What we showed was that perceiving analgesia in another person, without any direct experience about the interventions the other person was going to receive, produced a robust placebo response comparable to that from prior experience with a conditioning procedure. So we can modulate pain merely by social observational learning. This was surprising because it challenged the current framework for placebo analgesia (Colloca and Miller, 2011), which emphasizes psychological mechanisms, but we showed there is a social component, too.
What are the key questions in the field of placebo analgesia, and where do you think the field will be a decade from now?
The main question in our field is to understand why there is such large variability in placebo analgesic responses across healthy individuals and across patients. Henry Beecher, who started this line of research in 1955, worked to understand this question, but today we have more tools and knowledge to address it. Over the next 10 years, by combining genetic and brain imaging approaches, we will be able to target, more and more, the neurobiological mechanisms underlying placebo analgesia and understand why some people respond and others do not.
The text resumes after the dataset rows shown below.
/-- **stub 7a — the crux `TensorSquareParallel` is VOID for `ρ` unramified away from `p`** (crux idea
`odd-central-character-ramification`).  Under `FontaineDatumExists`: `F` imaginary quadratic (quadratic and
totally complex), `p ≥ 11` split, `ρ : Γ_F → GL₂(ℚ̄_p)` pinned-crystalline above `p` with labelled weights
`{a < b}`, and NOT every pair of labels has even gap sum ⟹ `ρ` is NOT unramified at every finite place
prime to `p`.  Odd gap sum `⇒` odd weight sum of `det ρ` at the two split places; `det ρ|I_u = ε^{-(a+b)}`
(clause (F12), `stub_pinnedCrystallineDetLocal_of_fontaineDatumExists`); the product formula for the idele
character of `det ρ` (`FramedGaloisRep.exists_idelicCharacter_localGlobal`, Tate's global reciprocity, a
theorem of the tree) at the unit `-1`: archimedean factor `1` (`F` totally complex), unramified factors
`1`, and `ε_p(art⁻¹(-1)) = -1` at `v`, `w` (`cyclotomicCharacter_toAbsGalois_eq_neg_one_of_artin_eq_neg_one`)
give `(-1)^{(a+b)+(a'+b')} = 1` — contradiction.
[cite: CasselsFrohlichANT1967, Ch. VII §5–§6 (Tate, global reciprocity)] [cite: SerreLCFT1967, §3.1 Thm. 2]
[folklore] -/
theorem stub_unramifiedOutsidePVoid :
    FontaineDatumExists → ∀ (F : Type) [Field F] [NumberField F] [Algebra.IsQuadraticExtension ℚ F], NumberField.IsTotallyComplex F → ∀ (p : ℕ) [Fact p.Prime] (ρ : FramedGaloisRep F (PadicAlgCl p) 2), (∀ (v : HeightOneSpectrum (𝓞 F)) (hv : ((p : ℕ) : 𝓞 F) ∈ v.asIdeal), (fontainePstAdicCompletion v p hv).IsDeRhamFramed (ρ.toLocal v) ∧ (letI := (fontainePstAdicCompletion v p hv).algebra; ∀ τ : v.adicCompletion F →ₐ[ℚ_[p]] PadicAlgCl p, ∃ a b : ℤ, a < b ∧ ρ.labelledHodgeTateWeightsAt v (fontainePstAdicCompletion v p hv).algebra (fontainePstAdicCompletion v p hv).𝔅 τ.toRingHom = {a, b})) → (11 ≤ p ∧ (∃ v w : HeightOneSpectrum (𝓞 F), v ≠ w ∧ ((p : ℕ) : 𝓞 F) ∈ v.asIdeal ∧ ((p : ℕ) : 𝓞 F) ∈ w.asIdeal) ∧ (∀ (v : HeightOneSpectrum (𝓞 F)) (hv : ((p : ℕ) : 𝓞 F) ∈ v.asIdeal), (fontainePstAdicCompletion v p hv).IsCrystallineFramed (ρ.toLocal v)) ∧ FramedGaloisRep.IsResiduallyAbsIrreducible (ρ.restrictField (CyclotomicField p F))) → ¬ (∀ (v : HeightOneSpectrum (𝓞 F)) (hv : ((p : ℕ) : 𝓞 F) ∈ v.asIdeal) (w : HeightOneSpectrum (𝓞 F)) (hw : ((p : ℕ) : 𝓞 F) ∈ w.asIdeal), letI := (fontainePstAdicCompletion v p hv).algebra; letI := (fontainePstAdicCompletion w p hw).algebra; ∀ (τ : v.adicCompletion F →ₐ[ℚ_[p]] PadicAlgCl p) (σ : w.adicCompletion F →ₐ[ℚ_[p]] PadicAlgCl p) (a b a' b' : ℤ), ρ.labelledHodgeTateWeightsAt v (fontainePstAdicCompletion v p hv).algebra (fontainePstAdicCompletion v p hv).𝔅 τ.toRingHom = {a, b} → a < b → ρ.labelledHodgeTateWeightsAt w (fontainePstAdicCompletion w p hw).algebra (fontainePstAdicCompletion w p hw).𝔅 σ.toRingHom = {a', b'} → a' < b' → Even (b - a + (b' - a'))) → ¬ (∀ v : HeightOneSpectrum (𝓞 F), ((p : ℕ) : 𝓞 F) ∉ v.asIdeal → ρ.IsUnramifiedAt v) := by
  intro hFD F _ _ _ hF p _ ρ _hHT hG hE hU
  classical
  obtain ⟨hp11, hsplit, hcrys, -⟩ := hG
  have hp2 : p ≠ 2 := by omega
  -- two labels with odd gap sum, from the failure of the parity clause
  have hNP : ∃ (v : HeightOneSpectrum (𝓞 F)) (hv : ((p : ℕ) : 𝓞 F) ∈ v.asIdeal) (w : HeightOneSpectrum (𝓞 F)) (hw : ((p : ℕ) : 𝓞 F) ∈ w.asIdeal), letI := (fontainePstAdicCompletion v p hv).algebra; letI := (fontainePstAdicCompletion w p hw).algebra; ∃ (τ : v.adicCompletion F →ₐ[ℚ_[p]] PadicAlgCl p) (σ : w.adicCompletion F →ₐ[ℚ_[p]] PadicAlgCl p) (a b a' b' : ℤ), ρ.labelledHodgeTateWeightsAt v (fontainePstAdicCompletion v p hv).algebra (fontainePstAdicCompletion v p hv).𝔅 τ.toRingHom = {a, b} ∧ a < b ∧ ρ.labelledHodgeTateWeightsAt w (fontainePstAdicCompletion w p hw).algebra (fontainePstAdicCompletion w p hw).𝔅 σ.toRingHom = {a', b'} ∧ a' < b' ∧ ¬ Even (b - a + (b' - a')) := by
    by_contra hcon
    apply hE
    intro v hv w hw τ σ a b a' b' h1 h2 h3 h4
    by_contra hodd
    exact hcon ⟨v, hv, w, hw, τ, σ, a, b, a', b', h1, h2, h3, h4, hodd⟩
  obtain ⟨v₀, hv₀, w₀, hw₀, τ, σ, a, b, a', b', hab, hlt, hab', hlt', hodd⟩ := hNP
  have hSv := stub_splitPrime F p hsplit v₀ hv₀
  by_cases hvw : v₀ = w₀
  · -- ONE place: the label of the degree-one field `F_v` is unique, so the two pairs coincide
    subst hvw
    have hsub : @Subsingleton (letI := (fontainePstAdicCompletion v₀ p hv₀).algebra;
        v₀.adicCompletion F →ₐ[ℚ_[p]] PadicAlgCl p) := by
      rw [fontainePstAdicCompletion_algebra_eq_adicCompletionPadicAlgebra v₀ p hv₀]
      exact Summit.Langlands.Langlands.Theorems.LiftB2CrysSplitP.algHom_adicCompletion_subsingleton_of_split
        v₀ p hv₀ hSv.1 hSv.2.1 _
    have hτσ : τ = σ := Subsingleton.elim _ _
    subst hτσ
    rw [hab] at hab'
    rcases Summit.Langlands.Langlands.Theorems.NonParallelVoid.pair_eq_pair_iff.1 hab' with ⟨h1, h2⟩ | ⟨h1, h2⟩
    · exact hodd ⟨b - a, by omega⟩
    · omega
  · -- TWO places: the idele character of `det ρ` at the global unit `-1`
    -- `det ρ` as a rank-one framed representation
    set ψ : FramedGaloisRep F (PadicAlgCl p) 1 :=
      (FramedRep.unitsContinuousMulEquivOfUnique (Fin 1) (PadicAlgCl p) :
          (PadicAlgCl p)ˣ →ₜ* GL (Fin 1) (PadicAlgCl p)).comp (FramedRep.det ρ) with hψ
    have hψdet : ∀ g, FramedRep.det ψ g = FramedRep.det ρ g := fun g =>
      det_unitsContinuousMulEquivOfUnique_comp (FramedRep.det ρ) g
    have hψunr : ∀ v, ρ.IsUnramifiedAt v → ψ.IsUnramifiedAt v := by
      intro v hv 𝔓 h𝔓 s hs
      change (FramedRep.unitsContinuousMulEquivOfUnique (Fin 1) (PadicAlgCl p) :
          (PadicAlgCl p)ˣ →ₜ* GL (Fin 1) (PadicAlgCl p)) (FramedRep.det ρ s) = 1
      rw [FramedRep.det_apply, hv 𝔓 h𝔓 s hs, map_one, map_one]
    obtain ⟨Ψ, hΨK, hΨunr, hΨloc⟩ := FramedGaloisRep.exists_idelicCharacter_localGlobal ψ
    -- product formula at `-1` with `S = {v₀, w₀}`
    have hprod := IdelicCharacter.map_infiniteIdeles_mul_prod_localUnits_eq_one Ψ hΨK
      (S := ({v₀, w₀} : Finset (HeightOneSpectrum (𝓞 F)))) ?_ (-1) ?_
    rotate_left
    · intro u hu uu
      have hpu : ((p : ℕ) : 𝓞 F) ∉ u.asIdeal := by
        intro hpu
        rcases eq_or_eq_of_natCast_mem_of_ne p hvw hv₀ hw₀ u hpu with rfl | rfl
        · exact hu (Finset.mem_insert_self _ _)
        · exact hu (Finset.mem_insert_of_mem (Finset.mem_singleton_self _))
      exact (hΨunr u (hψunr u (hU u hpu))).1 uu
    · intro u _
      rw [Units.val_neg, Units.val_one, Valuation.map_neg, map_one]
    rw [Finset.prod_pair hvw] at hprod
    -- the archimedean factor dies: `-1 = i²` at every (complex) infinite place
    have hinf : Ψ (infiniteIdeles F (globalToInfiniteUnits F (-1))) = 1 := by
      obtain ⟨x, hx⟩ := exists_sq_eq_neg_one_infiniteAdeleRing hF
      have h1 : globalToInfiniteUnits F (-1) = x ^ 2 := by
        rw [hx]
        apply Units.ext
        rw [val_globalToInfiniteUnits, Units.val_neg, Units.val_one, map_neg, map_one, Units.val_neg,
          Units.val_one]
      rw [h1]
      exact IdelicCharacter.map_infiniteIdeles_sq_eq_one Ψ x
    rw [hinf, one_mul] at hprod
    -- the local factor at a place `u ∣ p` with label `κ` and weights `{c, d}` is `(-1)^{c+d}`
    have hloc : ∀ (u : HeightOneSpectrum (𝓞 F)) (hu : ((p : ℕ) : 𝓞 F) ∈ u.asIdeal),
        letI := (fontainePstAdicCompletion u p hu).algebra
        ∀ (κ : u.adicCompletion F →ₐ[ℚ_[p]] PadicAlgCl p) (c d : ℤ),
          ρ.labelledHodgeTateWeightsAt u (fontainePstAdicCompletion u p hu).algebra
              (fontainePstAdicCompletion u p hu).𝔅 κ.toRingHom = {c, d} →
          ((Ψ (localUnits u (globalToLocalUnits u (-1))) : (PadicAlgCl p)ˣ) : PadicAlgCl p) =
            (-1 : PadicAlgCl p) ^ (c + d) := by
      intro u hu κ c d hcd
      haveI := LocalField.charZero_adicCompletion u
      have hSu := stub_splitPrime F p hsplit u hu
      have hqu : residueFieldCard (u.adicCompletion F) = p := by
        rw [residueFieldCard_adicCompletion_eq]; exact hSu.1
      -- THE local Artin map of `F_u` and an inertia element over `-1`
      have hart := isLocalArtinMap_canonicalArtin_holds (u.adicCompletion F)
      have hmem : (-1 : (u.adicCompletion F)ˣ) ∈
          (WeilGroup.inertia (u.adicCompletion F)).map (canonicalArtin (u.adicCompletion F)) := by
        rw [hart.image_inertia, Valuation.mem_unitGroup_iff, Units.val_neg, Units.val_one,
          Valuation.map_neg, map_one]
      obtain ⟨x, hxI, hx⟩ := Subgroup.mem_map.mp hmem
      have hεx := cyclotomicCharacter_toAbsGalois_eq_neg_one_of_artin_eq_neg_one p hp2 hqu hSu.2.2 hart
        hxI hx
      -- local–global compatibility of `Ψ` at `u`
      have h1 := hΨloc u (canonicalArtin _) hart x
      rw [hx] at h1
      have hneg : globalToLocalUnits u (-1 : Fˣ) = -1 := by
        apply Units.ext
        rw [val_globalToLocalUnits, Units.val_neg, Units.val_one, map_neg, map_one, Units.val_neg,
          Units.val_one]
      rw [hneg, h1, hψdet, Units.val_inv_eq_inv_val]
      -- the pinned determinant on inertia
      have hσI : WeilGroup.toAbsGalois _ x ∈ absInertia (u.adicCompletion F) :=
        WeilGroup.mem_inertia_iff.mp hxI
      have hdet := stub_pinnedCrystallineDetLocal_of_fontaineDatumExists hFD F p ρ hsplit u hu (hcrys u hu)
        κ c d hcd _ hσI
      rw [hεx] at hdet
      have hval : ((FramedRep.det ρ (absGaloisRestrict F (u.adicCompletion F)
            (WeilGroup.toAbsGalois _ x)) : (PadicAlgCl p)ˣ) : PadicAlgCl p) =
          (-1 : PadicAlgCl p) ^ (-(c + d)) := by
        rw [FramedRep.det_apply, Matrix.GeneralLinearGroup.val_det_apply]
        change ((ρ.toLocal u) (WeilGroup.toAbsGalois _ x)).val.det = _
        rw [hdet, Units.val_neg, Units.val_one, PadicInt.coe_neg, PadicInt.coe_one, map_zpow₀, map_neg,
          map_one]
      rw [hval, ← zpow_neg, neg_neg]
    -- at `v₀` and `w₀`
    have e1 := hloc v₀ hv₀ τ a b hab
    have e2 := hloc w₀ hw₀ σ a' b' hab'
    have hfin : (-1 : PadicAlgCl p) ^ (a + b) * (-1) ^ (a' + b') = 1 := by
      rw [← e1, ← e2, ← Units.val_mul, hprod, Units.val_one]
    rw [← zpow_add₀ (neg_ne_zero.mpr (one_ne_zero' (PadicAlgCl p)))] at hfin
    have heven : Even (a + b + (a' + b')) := by
      by_contra hne
      rw [Int.not_even_iff_odd] at hne
      rw [hne.neg_one_zpow] at hfin
      have h2 : (2 : PadicAlgCl p) = 0 := by linear_combination -hfin
      exact two_ne_zero h2
    apply hodd
    obtain ⟨r, hr⟩ := heven
    exact ⟨r - a - a', by omega⟩
import Literature.Analysis.FunctionSpaces.PoissonMecke
import Literature.Analysis.FunctionSpaces.PointConfigKernel
import Mathlib.Probability.Kernel.Composition.MeasureCompProd
import Mathlib.MeasureTheory.Constructions.Pi
import HarnessLib

/-!
# Towards the Mecke equation from Kingman's axioms, I: configurations on second countable
# Hausdorff spaces, the s-finite counting kernel, insertion of points
(trunk T-KINETIC; topic Analysis/FunctionSpaces, next to `PoissonMecke`; proofs towards the named
fact `Literature.Analysis.FunctionSpaces.IsPoissonPointProcess.multivariateMecke`,
Last–Penrose 2017 Thm 4.4, the last undischarged input of
`Literature.MathematicalPhysics.KineticTheory.gallavotti_spohn_lorentz`)

For a Poisson point process given by Kingman's axioms (`Literature.IsPoissonPointProcess ν P`: a law
`P` on locally finite simple configurations with Poisson counts on sets of finite intensity and
independence over disjoint sets) on a second countable Hausdorff Borel space `E` with σ-finite
intensity `ν`, the Mecke equation is a statement about the *Campbell measure*
`C_P(B) = 𝔼 ∑_{a ∈ c} 1_B(c, a)`. This file supplies the measure-theoretic groundwork, without
introducing new definitions (everything is phrased with Mathlib's kernels and the tree's
`PointConfig.toMeasure`, `PointConfig.count`, `PointConfig.ofFn`):

* `PointConfig.isClosed_carrier`: a locally finite configuration in a first countable Hausdorff
  space is closed (a convergent sequence together with its limit is compact), hence Borel
  (`measurableSet_carrier'`), so that `c.toMeasure s = N_c(s)` (`toMeasure_apply'`) holds without
  the σ-compactness assumed in `PointConfigKernel`; on sets of finite count the configuration is
  countable and `∫⁻ f d(c.toMeasure) = ∑_{a ∈ c} f a` (`lintegral_toMeasure'`).
* `PointConfig.measurableSet_mem`: `{(a, c) | a ∈ c}` is measurable (closedness and a countable
  basis: `a ∈ c ↔ ∀ basic U ∋ a, N_c(U) ≥ 1`); hence insertion of points
  `(x, c) ↦ c ∪ {x₁, …, x_m}` is measurable (`measurable_union_ofFn`, via
  `N_{c ∪ {a}}(s) = N_c(s) + 1{a ∈ s ∖ c}`, `count_union_ofFn_one`) — the map `η ↦ η + δ_x` of
  Last–Penrose (4.10).
* `PointConfig.exists_sFiniteKernel`: for a measurable cover `(S_n)` of `E` there is an
  **s-finite kernel** `κ` from configurations to `E` with `κ c = c.toMeasure` whenever all
  `N_c(S_n) < ∞` (and `κ c = 0` otherwise); for the spanning sets of a σ-finite intensity this
  holds `P`-a.s., so `P ⊗ₘ κ` is the Campbell measure and Mathlib's kernel calculus
  (`Measure.lintegral_compProd`, measurability of kernel integrals) applies.
* Consequences of the axioms: the intensity has no atoms of finite mass
  (`IsPoissonPointProcess.measure_singleton_eq_zero`, discharging the named fact
  `IsPoissonPointProcess.measure_singleton` as `measure_singleton_holds`), a fixed point is a.s.
  not a point of the process (`measure_setOf_mem_eq_zero`), and the mean `𝔼 N(s) = ν(s)`
  (`lintegral_count`, from the Poisson marginal and `∑ k e^{-r} rᵏ/k! = r`,
  `hasSum_poisson_mean`). (Last–Penrose 2017, §2–§4; Kingman 1993, §2.1.)

## References

* G. Last, M. Penrose, *Lectures on the Poisson Process*, Cambridge Univ. Press (2017), Ch. 2–4,
  Thm 4.1, Thm 4.4.
* J. F. C. Kingman, *Poisson Processes*, Oxford (1993), §2.1.
-/

open MeasureTheory ProbabilityTheory Filter Set TopologicalSpace
open scoped ENNReal NNReal Topology

namespace Literature.Analysis.FunctionSpaces

namespace PointConfig

variable {E : Type*} [TopologicalSpace E]

/-! ## Configurations are closed; countability on sets of finite count -/

/-- **A locally finite configuration in a first countable Hausdorff space is closed**: if points
`xₙ ∈ c` converge to `p`, the compact set `{xₙ} ∪ {p}` meets `c` in a finite set, so `(xₙ)` takes
some value `b ∈ c` infinitely often and `p = b ∈ c`. [folklore] -/
theorem isClosed_carrier [T2Space E] [FirstCountableTopology E] (c : PointConfig E) :
    IsClosed (c : Set E) := by
  refine IsSeqClosed.isClosed fun x p hx hp => ?_
  have hK : IsCompact (insert p (Set.range x)) := hp.isCompact_insert_range
  have hsub : Set.range x ⊆ c.carrier ∩ insert p (Set.range x) := by
    rintro y ⟨n, rfl⟩
    exact ⟨hx n, Or.inr ⟨n, rfl⟩⟩
  have hfin : (Set.range x).Finite := (c.finite_inter_isCompact _ hK).subset hsub
  haveI : Finite (Set.range x) := hfin.to_subtype
  obtain ⟨⟨b, hb⟩, hinf⟩ := Finite.exists_infinite_fiber (Set.rangeFactorization x)
  have hset : Set.rangeFactorization x ⁻¹' {⟨b, hb⟩} = {n | x n = b} := by
    ext n
    simp [Set.rangeFactorization, Subtype.ext_iff]
  have hinf' : Set.Infinite {n : ℕ | x n = b} := by
    rw [← hset]
    exact Set.infinite_coe_iff.1 hinf
  have hfreq : ∃ᶠ n in atTop, x n = b := Nat.frequently_atTop_iff_infinite.2 hinf'
  have hpb : p = b := tendsto_nhds_unique_of_frequently_eq hp tendsto_const_nhds hfreq
  obtain ⟨n, hn⟩ := hb
  rw [hpb, ← hn]
  exact hx n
Another interesting aspect for the future is to understand how the modulation of pain induced by expectation, by conditioning, and by learning is integrated across systems, such as the opioid, dopamine, and vasopressin systems.
Clinically, I have hope that we can actually harness placebo mechanisms to help patients cope with pain. Placebo analgesia can be thought of as a kind of inner healing system, and we don't really take advantage of it. The goal will be to develop strategies to harness placebo analgesia in real-world settings by empowering our expectations, for instance, or by improving the doctor-patient relationship. Placebo analgesia is really an example of the complexity of pain modulation and the necessity of a multidisciplinary approach to pain management.
What is the biggest challenge facing young scientists?
Science is quite competitive, and so one of the challenges is to identify an area of research where you can contribute with passion, creativity, and novelty. When you have this kind of attitude and motivation, other challenges, like finding a position or a grant, are easier to face.
If you could have dinner with one scientist, living or dead, in the pain field or outside of the pain field, who would it be and why?
I would love to have dinner with Eric Kandel. When I started my medical degree and was studying neurophysiology, I decided to read his book [Principles of Neural Science] to learn more about brain physiology. It was inspiring, and I decided eventually to do a PhD in neuroscience once I finished my medical degree. At the end of my PhD, I actually met Kandel in person, but I was too young to fully appreciate meeting him. Now that I am wiser than before in science, I would appreciate it more.
When you're not doing science, what are you doing? Any hobbies?
I love music. For example, I regularly attend the Baltimore Symphony Orchestra to listen to classical and contemporary music. I also like to volunteer.
Is there anything else you’d like to mention that we haven’t discussed?
Considering the influence that Kandel’s book had on me, I think we should introduce, in any basic book on neuroscience, a chapter on placebo analgesia/descending pain modulation for PhD students in neuroscience. This is something that doesn’t get covered in graduate programs, and I think it's a real need. We are learning a lot about placebo analgesia and brain modulatory systems, and it's time to consider this with the seriousness that other big topics in neuroscience receive.